Nuestros viejos, un encanto, se encargaron de la instalación eléctrica, para mi suegro los cables no tienen misterios, las dos mujeres rasquetearon el parquet con virulana y papá se dedicó al baño, un lujo te lo aseguro.

Ya se que un monoambiente no es un semipiso, pero todo lleva trabajo si uno es detallista y no hace falta que explique las distintas maneras de expresar el amor a los hijos.

Definitivamente, hoy lo puedo confirmar desde el fondo de mi corazón, los seres humanos nacimos para vivir en pareja. Una vez Ivanna, te acordás la chiquita que llegó a bailar en el Colón, me dijo: “resulta milagroso que dos personas se elijan a la vez, como si alguien los moviera desde arriba, porque la mayoría no se encuentra con quien desea verdaderamente y al final se conforma con lo más parecido cuando se cansa de buscar“, me acuerdo que largó la parrafada sin mirarme, la cara pegada a la ventanilla del 228, veníamos de la escuela, teníamos 16 años.

Bueno, pues yo confieso que a mí se me dio y no tengo culpa de decírselo a todo el mundo y descubrir, no en vos, ya se que no, esa alegría fingida, cuando se entera sin anestesia, que el otro tiene lo que uno viene esperando sin éxito desde hace tanto.

Porque otra cosa que uno aprende cuando se siente bien es que está lleno de envidiosos. Es como si de pronto te dieran anteojos detectores y empezaras a descubrir sus aureolas rojizas, como en una película, no te rías, en serio. Pero no perdamos tiempo en cosas tristes con todo lo que tengo para contarte.

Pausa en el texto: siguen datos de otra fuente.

import Summits.MatrixMultiplication.MatrixMultiplication.Theses.ToricBorderRank

/-!
# Route `ToricBorderRank` — the assembly item

Item `stmt-MatrixMultiplication-9969` (`Assembly`) of route
`route-MatrixMultiplication-ToricBorderRank` is the implication
`ToricExponentTwo → ToricDegeneration → MatrixMultiplication`: toric witnesses of exponent two
together with the toric degeneration lemma (BCS Prop. 15.30 read backwards) give `ω(ℂ) = 2`.
This is literally the type of the route's deciding theorem `closes` (gate-certified, sorry-free,
proved in the route file: for `ε > 0` take `N ≥ 2`, weights and an honest `T` with
`R(T) ≤ N^(2+ε)`; the degeneration lemma gives `bR(⟨N,N,N⟩) ≤ R(T) ≤ r := max (R T) 1`, Bini's
theorem `Blaser2013_thm66_holds.cubic` gives `ω(ℂ) ≤ log_N r ≤ 2 + ε`, and `omega_two_le ℂ`
closes).  This file closes the item by applying `closes`.
-/

-- single-conjunct summit: the mandated namespace `Summit.MatrixMultiplication.MatrixMultiplication.…`
-- repeats `MatrixMultiplication` (summit = sub-problem), which `linter.dupNamespace` would flag.
set_option linter.dupNamespace false

namespace Summit.MatrixMultiplication.MatrixMultiplication.Theorems

open Summit.MatrixMultiplication.MatrixMultiplication.Theses.ToricBorderRank

/-- The assembly item of route `ToricBorderRank`: toric witnesses of exponent two
(`ToricExponentTwo`) and the toric degeneration lemma (`ToricDegeneration`) imply
`MatrixMultiplication` (i.e. `ω(ℂ) = 2`). This is exactly the route's deciding theorem
`closes`. -/
theorem toricBorderRank_assembly_proof :
    Summit.MatrixMultiplication.MatrixMultiplication.Theses.ToricBorderRank.Assembly := by
  unfold Summit.MatrixMultiplication.MatrixMultiplication.Theses.ToricBorderRank.Assembly
  exact fun hX hD => closes hX hD

end Summit.MatrixMultiplication.MatrixMultiplication.Theorems
/-!
# Compact elements of `U(Φ₂)(L⁺_v)` stabilise a VERTEX lattice (I-5a, FILE B)

Every `γ ∈ U(σ_w, (Φ₂)_w)(L_w)` with integral trace fixes a self-dual or a `ϖ`-modular lattice (Bruhat–Tits for the quasi-split `U(1,1)` at an unramified non-split
place: the compact elements are the union of the stabilisers of the vertices of the tree, of BOTH colours; [Kottwitz1988, §2], [Rogawski1990, §3.6, §4.9], [Serre1980Trees,
Ch. II §1]).  FILE A = ★ `UnitarySplitTorusSelfDualVertex` (eigenframe Gram identities, the split torus, `GL₂(𝒪)` bookkeeping).  Topic `NumberTheory/Automorphic`;
namespaces `Literature.NumberTheory.Automorphic` (§3) and `….UnitaryGroup` (§4).  THEOREMS ONLY (no definition ∕ instance ∕ notation ∕ named fact ∕ `sorry`); kernel lane.
Cell `pub/hodgecm-mathlib`, F0∕P3a, road «R1LL-tree» (architect A-p16 (g27) RULINGS A-2 (b), A-3 (a), A-8 (d)); HONEST LABEL: HC_CM is proved only modulo the printed
citations until rung 0 closes — this file is elementary linear algebra over ★ frames.  TOKENS (★ `glInt` ∕ `formCongr` world, no dual-lattice object): `Λ(g)` is a VERTEX
iff `∃ e ≤ 1, ∃ J′ ∈ glInt 2 K, ϖ ^ e • ↑J′ = formCongr σ g J` (`e = 0` self-dual, `e = 1` `ϖ`-modular); `γ · Λ(g) = Λ(g)` iff `g⁻¹ γ g ∈ glInt 2 K`.
* §3 (any discretely valued `K`, `σ` an involution fixing the uniformizer `ϖ`) THE UNITARY TRANSVECTION `γ = c • 1 + n`, `n² = 0`: its kernel line is isotropic (★ B-p08
  `form_eq_zero_of_unitary_transvection`), the hyperbolic partner is `e₀` or `e₁`, and the basis `(ϖ^{−k} v₀, ϖ^k w)` has Gram `Φ₂` with `γ` integral for `k ≫ 0`
  (**`exists_formCongr_eq_and_mem_glInt_of_mul_self_eq_zero`**); THE DOUBLE ROOT `χ_γ = (X − α)²` (Cayley–Hamilton: **`exists_formCongr_eq_and_mem_glInt_of_not_separable`**).
* §4 AT THE CM PLACE `w` (`v` non-split, unramified): **`exists_vertexFrame_of_trace_mem`** — `tr γ ∈ 𝒪_w ⟹ ∃ g e, e ≤ 1 ∧ (∃ J′ ∈ glInt 2 L_w, ϖ_w^e • ↑J′ = formCongr σ_w g (Φ₂)_w)
  ∧ g⁻¹ γ g ∈ glInt 2 L_w`, by the trichotomy of `χ_γ` over `L_w`: no root ⇒ ★ cyclic frame (β0′); distinct norm-one roots ⇒ ★ eigenframe + ★ (L5-d1) rescaling; distinct
  roots not of norm one ⇒ FILE A split torus; double root ⇒ §3.  COROLLARIES: the lattice spelling `exists_vertexLattice_map_eq_self_of_trace_mem`; the `e = 0` colour in
  group currency `exists_eq_mul_mul_inv_of_selfDual_antidiagTwo` (★ `exists_mem_unitaryGroupOfForm_mul_of_selfDual_of_nonsplit`); and the SUPPORT LOCALISATION on the carrier
  `U = ↥ShimuraVarieties.unitaryGroup σ_w (Φ₂)_w`: **`exists_eq_mul_mul_inv_or_of_trace_mem`** — `γ = y k y⁻¹` with `k ∈ K⁰ := GL₂(𝒪_w) ⊓ U` or `k ∈ K¹ :=
  (diag(1, ϖ_w) GL₂(𝒪_w) diag(1, ϖ_w)⁻¹) ⊓ U` (the `e = 1` colour is ★ F0P2-p02 `exists_eq_mul_mul_inv_of_modular_antidiagTwo`).

References: [Kottwitz1988] R. E. Kottwitz, *Tamagawa numbers*, Ann. of Math. 127 (1988), §2; [Rogawski1990] J. D. Rogawski, *Automorphic Representations of Unitary Groups
in Three Variables* (1990), §3.5 p. 29, §3.6 p. 31, §4.9 Lemma 4.9.3 p. 61, §12.6 p. 174; [Serre1980Trees] J.-P. Serre, *Trees* (1980), Ch. II §1.1–§1.3; [Jacobowitz1962]
R. Jacobowitz, *Hermitian forms over local fields*, Amer. J. Math. 84 (1962), §7; [Flicker1998UnitaryFL] Y. Z. Flicker, *The unitary fundamental lemma*, §6 p. 97.
-/

set_option autoImplicit false
import Literature.NumberTheory.Automorphic.CDTTheorem722SerreProofs
import Literature.NumberTheory.EllipticCurves.AnalyticRankModularityProofs
import HarnessLib

/-!
# `L(E, s)` is entire: Serre's road to `WeierstrassCurve.hasEntireLFunction_rat`
# (Serre 1987, §4.6, Théorème 4, with Khare–Wintenberger), without Carayol's theorem

A `…Proofs` sibling (theorems only: no definition, no named fact, no instance, no `sorry`) of
`Literature.NumberTheory.EllipticCurves.AnalyticRank`, written by the tenured seat of the named
fact `WeierstrassCurve.hasEntireLFunction_rat` ("for every elliptic curve `E / ℚ`, `L(E, s)` is
the restriction to `re s > 3/2` of an entire function"; Breuil–Conrad–Diamond–Taylor 2001, Thm. A
with Hecke; Diamond–Shurman Thm. 8.8.3 / Thm. 5.10.2).

The earlier siblings record the trust base of this fact along the printed proof of BCDT Thm. A
(`AnalyticRankBCDTProofs`: {BCDT Thm. B, CDT Thm. 7.2.4}; `AnalyticRankBCDTTheoremBProofs`: the
five finest statable leaves of BCDT §2.2; `AnalyticRankKhareWintenbergerProofs`:
{`khare_wintenberger 5 k`, `CDT_theorem_7_2_4`}).  Every one of those lines contains a modularity
*lifting* theorem (Wiles, Taylor–Wiles, Diamond, Conrad–Diamond–Taylor, BCDT).

Since `Literature.NumberTheory.Automorphic.CDTTheorem722SerreProofs` (2026-08-15) the tree also
holds **Serre's road** to Theorem A — Serre, *Sur les représentations modulaires de degré `2` de
`Gal(ℚ̄/ℚ)`*, Duke Math. J. 54 (1987), §4.6:

> **THÉORÈME 4.** *Admettons (3.3.1_?). Alors `E` est une courbe de Weil de niveau `N`.*

whose printed proof (Lemme 5: (4.6.2) `ρ_p^E` irreducible for `p ≥ C_E` — Mazur —, (4.6.3) its
conductor `N_p` divides `N` "(ce qui d'ailleurs suffirait pour la suite)"; (3.3.1_?) and the
Deligne–Serre lift (3.1.6) give an eigenform `F` of weight `2` and level `N` with `F̃ = f_p`;
"il n'y a qu'un nombre fini de `F` possibles, puisque le poids et le niveau sont fixés", so one
`F` serves an infinite set `P` of primes; "l'entier algébrique `A_l - a_l` a une image dans `𝔽̄_p`
qui est égale à `0` pour tout `p ∈ P`, `p ≠ l`. Comme `P` est infini, cela entraîne
(4.6.4) `A_l = a_l` pour tout `l ∤ N`"; "les `A_l` appartiennent à `ℤ`. Ils définissent une courbe
de Weil `E_F` de niveau un diviseur de `N`; … les représentations `l`-adiques attachées à `E` et
`E_F` sont isomorphes, et l'on sait (Faltings) que cela entraîne que `E` et `E_F` sont isogènes
sur `ℚ`. D'où le th. 4.") uses **no lifting theorem**: its inputs are Serre's conjecture
(3.3.1_?) = (3.2.4_?) for `k = 2`, `ε = 1` — now the theorem of Khare–Wintenberger (Invent.
Math. 178 (2009), Thms. 1.2 and 9.1; §10, Thm. 10.1 (i) and the remark following its proof:
"Part (i) combined with Faltings' isogeny theorem yields modularity of abelian varieties of
`GL₂`-type over `ℚ`"), the weight and the level of `ρ̄_{E,p}`, Eichler–Shimura and Faltings;
Carayol's theorem enters only through *Remarque (2)* ("La forme `F` construite dans la
démonstration ci-dessus est primitive; cela résulte d'un théorème de Carayol"), i.e. only to pin
the level of `F` to `N` exactly.

**For the entire continuation of `L(E, s)` the level of `F` is irrelevant**: any cusp form of
weight `2` on any `Γ₀(M)` with `aₙ(F) = aₙ(E)` for all `n` makes `L(E, s) = L(F, s)` entire by
Hecke (`WeierstrassCurve.hasEntireLFunction_of_cuspCoeff_eq`, strict width `1` at `∞`).  This
file therefore re-runs the tree's formalisation of Serre's proof
(`BCDT.isModular_of_forall_isTorsionGaloisRep_exists_isNewform1_of_three_facts`, whose conclusion
`IsModular W` has the level pinned to `N_E` and accordingly consumes Carayol) with the conclusion
Serre actually reaches before Remarque (2) — a `Γ₀(n₀)`-newform `g₀`, `n₀ ≤ N_E`, with
`a_q(g₀) = a_q(E)` for all primes `q ∤ n₀ N_E`
(`exists_isNewform0_cuspCoeff_eq_off_of_forall_isTorsionGaloisRep_exists_isNewform1`, Steps 0–5
of that proof, verbatim, **no named fact used**) — and ends it without Carayol
(`isNewformOf_of_isNewform0_of_cuspCoeff_eq_off_of_eichlerShimura_of_faltings`: Eichler–Shimura
curve `E_{g₀}`, Faltings, isogeny invariance of `L`, hence `aₙ(g₀) = aₙ(E)` for **all** `n`, at
level `n₀`).  Consequently the trust base of `hasEntireLFunction_rat` along Serre's road is

  {`khare_wintenberger p k` for all primes `p ≥ p₀` (Khare–Wintenberger 2009),
   the Serre weight `k(ρ̄_{E,p} ⊗ k) = 2` and the Serre level `N(ρ̄_{E,p} ⊗ k) ∣ N_E` of the
   `p`-torsion of `E` for large `p` (hypotheses `hwt`, `hlev`, exactly as in
   `CDTTheorem722SerreProofs`: Serre 1987 §2.8 Prop. 4 and (4.6.3); not named facts),
   `eichlerShimuraConstruction` (Eichler–Shimura), `WeierstrassCurve.isIsogenous_iff_frobeniusTrace_eq`
   (Faltings 1983)}

(`WeierstrassCurve.hasEntireLFunction_rat_of_khare_wintenberger_of_serreWeight_of_serreLevel_of_eichlerShimura_of_faltings`),
one named fact (`IsNewformOf.level_eq_conductorNorm`, Carayol) fewer than the trust base of the
Modularity Theorem `exists_isNewformOf` itself along the same road
(`BCDT.exists_isNewformOf_of_khare_wintenberger_of_serreWeight_of_serreLevel_of_three_facts`,
composed here for the record as `…_of_three_facts`), and with no modularity lifting theorem.
Irreducibility of `E[p]` for large `p` ((4.6.2); Serre cites Mazur) and `det ρ̄_{E,p} = χ̄_p`
((4.6.1), Weil pairing) are theorems of the tree and enter through
`BCDT.forall_isTorsionGaloisRep_exists_isNewform1_of_khare_wintenberger`.

No statement of `AnalyticRank.lean` is changed and no named fact is introduced (net debt
delta 0).  What remains for the unconditional `hasEntireLFunction_rat_holds` along this road is
{`khare_wintenberger`, `eichlerShimuraConstruction`, `isIsogenous_iff_frobeniusTrace_eq`} and the
two local statements `hwt`, `hlev` (Raynaud's `(p, p)` classification; the Artin conductor of
`E[p]` versus `N_E`), none of which is formalised anywhere.

## References

* [Serre1987] J.-P. Serre, *Sur les représentations modulaires de degré `2` de `Gal(ℚ̄/ℚ)`*, Duke
  Math. J. 54 (1987), 179–230 = Œuvres IV, no. 143: §4.6, Théorème 4, Lemme 5 ((4.6.1)–(4.6.4)),
  Remarques (1)–(2) (read in Œuvres IV).
* [KhareWintenberger2009] C. Khare, J.-P. Wintenberger, *Serre's modularity conjecture (I)*,
  Invent. Math. 178 (2009), 485–504: Thm. 1.2, Thm. 9.1; §10, Thm. 10.1 (i) and the remark
  after its proof (PDF p. 19).
* [Faltings1983Endlichkeit] G. Faltings, Invent. Math. 73 (1983), §5, Korollar 2.
* [BCDTJAMS2001] C. Breuil, B. Conrad, F. Diamond, R. Taylor, J. Amer. Math. Soc. 14 (2001):
  Theorem A (p. 843) and Introduction p. 845, conditions (1)–(2).
* [DiamondShurman2005] F. Diamond, J. Shurman, *A First Course in Modular Forms*, GTM 228:
  Thm. 5.10.2, Thm. 8.8.3 and the paragraph following it, Thm. 9.6.11.

## Design

Theorems only; `noncomputable section`; same conventions as `CDTTheorem722SerreProofs`
(coefficient fields of characteristic `p` carried as data inside the hypotheses; `𝔽̄_p` with the
discrete topology).  The statements in `namespace WeierstrassCurve` are declared with `_root_.`
from inside `namespace Literature.NumberTheory.Automorphic.BCDT` so that the hypotheses elaborate
in the same context as the tree's Serre-road theorems.  Axioms: `propext`, `Classical.choice`,
`Quot.sound`.
-/

noncomputable section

Dejamos todo preparado para cuando volvamos de la luna de miel. Nos fuimos en punta de pie, como si hubiéramos dejado algo dormido en el sillón, te cuento que lo pusimos mirando para afuera, como quien se sienta en la proa de un barco, y quisiéramos que despierte recién cuando nos quedemos a dormir la primer noche, como si no nos bastara la presencia del otro, y necesitáramos algo para completar no se qué.

Eso lo pensé cuando bajábamos en el ascensor, cansados y contentos de haber terminado el lugar dónde íbamos a vivir después del registro civil, la iglesia, los parientes, la comida, los pies hinchados, el olor a champagne hasta en los talones, pero fue un segundo nomás, si hasta dicen que la fe es fuerte cuando duda, o no.

No te puedo explicar lo feliz que me siento. Ya se que la felicidad es distinta para cada uno y que es una lástima que no se parezca a las películas y que haya que esforzarse tanto para alcanzarla.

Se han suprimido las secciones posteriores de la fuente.